WHAT THE EXERCISE ASKS: Could you return all of the data exactly as given?

Dataset excerpts:
/-- [folklore] THE CONVENTION AS A THEOREM (bond level): `dJetSw κ′ u Y = sandwich dMat Y (djMat κ′ u) − sandwich (djMat κ′ u) Y dMat`
— `+ (d ∘ Y ∘ Ḋᵀ)` (jet on the column leg) `− (Ḋ ∘ Y ∘ dᵀ)` (jet on the row leg). -/
theorem dJetSw_eq_sandwich : dJetSw κ' u Y = sandwich dMat (djMat κ' u) Y - sandwich (djMat κ' u) dMat Y := by
  funext x z α β
  show dJetSw κ' u Y x z α β = sandwich dMat (djMat κ' u) Y x z α β - sandwich (djMat κ' u) dMat Y x z α β
  simp only [sandwich, dJetSw]
  have innerJ : ∀ p : Site 4, ∑' q : Site 4, Y p q () () * djMat κ' u z β q =
      if z = u ∧ β = κ' then Y p (u + unitVec κ') () () else 0 := fun p => by
    simp_rw [mul_comm (Y p _ () ()) (djMat κ' u z β _)]
    exact tsum_djMat_mul κ' u z β (fun q => Y p q () ())
  have innerD : ∀ p : Site 4, ∑' q : Site 4, Y p q () () * dMat z β q = Y p (z + unitVec β) () () - Y p z () () := fun p => by
    simp_rw [mul_comm (Y p _ () ()) (dMat z β _)]
    exact tsum_dMat_mul z β (fun q => Y p q () ())
  simp_rw [innerJ, innerD]
  rw [tsum_dMat_mul x α, tsum_djMat_mul κ' u x α]
  by_cases hz : z = u ∧ β = κ'
  · simp only [if_pos hz]
  · simp only [if_neg hz, sub_self, zero_sub]

/-- [folklore] THE CONVENTION AS A THEOREM (site level): `dJetSite κ′ u = sandwichT dMat (djMat κ′ u) − sandwichT (djMat κ′ u) dMat`. -/
theorem dJetSite_eq_sandwichT : dJetSite κ' u = sandwichT dMat (djMat κ' u) - sandwichT (djMat κ' u) dMat := by
  classical
  funext x z a b
  show dJetSite κ' u x z a b = sandwichT dMat (djMat κ' u) x z a b - sandwichT (djMat κ' u) dMat x z a b
  simp only [sandwichT, dJetSite]
  -- both series are supported at the single bond base `w = u`
  have h1 : ∑' w : Site 4, ∑ α : Fin 4, dMat w α x * djMat κ' u w α z =
      ((if x = u + unitVec κ' then (1 : ℝ) else 0) - (if x = u then 1 else 0)) * (if z = u + unitVec κ' then (1 : ℝ) else 0) := by
    rw [tsum_eq_single u (fun w hw => Finset.sum_eq_zero fun α _ => by
      simp only [djMat]; rw [if_neg (fun h => hw h.1), mul_zero])]
    rw [Finset.sum_eq_single κ' (fun α _ hα => by simp only [djMat]; rw [if_neg (fun h => hα h.2.1), mul_zero])
      (fun h => absurd (Finset.mem_univ _) h)]
    simp only [dMat, djMat, true_and]
  have h2 : ∑' w : Site 4, ∑ α : Fin 4, djMat κ' u w α x * dMat w α z =
      (if x = u + unitVec κ' then (1 : ℝ) else 0) * ((if z = u + unitVec κ' then (1 : ℝ) else 0) - (if z = u then 1 else 0)) := by
    rw [tsum_eq_single u (fun w hw => Finset.sum_eq_zero fun α _ => by
      simp only [djMat]; rw [if_neg (fun h => hw h.1), zero_mul])]
    rw [Finset.sum_eq_single κ' (fun α _ hα => by simp only [djMat]; rw [if_neg (fun h => hα h.2.1), zero_mul])
      (fun h => absurd (Finset.mem_univ _) h)]
    simp only [dMat, djMat, true_and]
  rw [h1, h2]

REPLY:
/-- [folklore] THE CONVENTION AS A THEOREM (bond level): `dJetSw κ′ u Y = sandwich dMat Y (djMat κ′ u) − sandwich (djMat κ′ u) Y dMat`
— `+ (d ∘ Y ∘ Ḋᵀ)` (jet on the column leg) `− (Ḋ ∘ Y ∘ dᵀ)` (jet on the row leg). -/
theorem dJetSw_eq_sandwich : dJetSw κ' u Y = sandwich dMat (djMat κ' u) Y - sandwich (djMat κ' u) dMat Y := by
  funext x z α β
  show dJetSw κ' u Y x z α β = sandwich dMat (djMat κ' u) Y x z α β - sandwich (djMat κ' u) dMat Y x z α β
  simp only [sandwich, dJetSw]
  have innerJ : ∀ p : Site 4, ∑' q : Site 4, Y p q () () * djMat κ' u z β q =
      if z = u ∧ β = κ' then Y p (u + unitVec κ') () () else 0 := fun p => by
    simp_rw [mul_comm (Y p _ () ()) (djMat κ' u z β _)]
    exact tsum_djMat_mul κ' u z β (fun q => Y p q () ())
  have innerD : ∀ p : Site 4, ∑' q : Site 4, Y p q () () * dMat z β q = Y p (z + unitVec β) () () - Y p z () () := fun p => by
    simp_rw [mul_comm (Y p _ () ()) (dMat z β _)]
    exact tsum_dMat_mul z β (fun q => Y p q () ())
  simp_rw [innerJ, innerD]
  rw [tsum_dMat_mul x α, tsum_djMat_mul κ' u x α]
  by_cases hz : z = u ∧ β = κ'
  · simp only [if_pos hz]
  · simp only [if_neg hz, sub_self, zero_sub]

/-- [folklore] THE CONVENTION AS A THEOREM (site level): `dJetSite κ′ u = sandwichT dMat (djMat κ′ u) − sandwichT (djMat κ′ u) dMat`. -/
theorem dJetSite_eq_sandwichT : dJetSite κ' u = sandwichT dMat (djMat κ' u) - sandwichT (djMat κ' u) dMat := by
  classical
  funext x z a b
  show dJetSite κ' u x z a b = sandwichT dMat (djMat κ' u) x z a b - sandwichT (djMat κ' u) dMat x z a b
  simp only [sandwichT, dJetSite]
  -- both series are supported at the single bond base `w = u`
  have h1 : ∑' w : Site 4, ∑ α : Fin 4, dMat w α x * djMat κ' u w α z =
      ((if x = u + unitVec κ' then (1 : ℝ) else 0) - (if x = u then 1 else 0)) * (if z = u + unitVec κ' then (1 : ℝ) else 0) := by
    rw [tsum_eq_single u (fun w hw => Finset.sum_eq_zero fun α _ => by
      simp only [djMat]; rw [if_neg (fun h => hw h.1), mul_zero])]
    rw [Finset.sum_eq_single κ' (fun α _ hα => by simp only [djMat]; rw [if_neg (fun h => hα h.2.1), mul_zero])
      (fun h => absurd (Finset.mem_univ _) h)]
    simp only [dMat, djMat, true_and]
  have h2 : ∑' w : Site 4, ∑ α : Fin 4, djMat κ' u w α x * dMat w α z =
      (if x = u + unitVec κ' then (1 : ℝ) else 0) * ((if z = u + unitVec κ' then (1 : ℝ) else 0) - (if z = u then 1 else 0)) := by
    rw [tsum_eq_single u (fun w hw => Finset.sum_eq_zero fun α _ => by
      simp only [djMat]; rw [if_neg (fun h => hw h.1), zero_mul])]
    rw [Finset.sum_eq_single κ' (fun α _ hα => by simp only [djMat]; rw [if_neg (fun h => hα h.2.1), zero_mul])
      (fun h => absurd (Finset.mem_univ _) h)]
    simp only [dMat, djMat, true_and]
  rw [h1, h2]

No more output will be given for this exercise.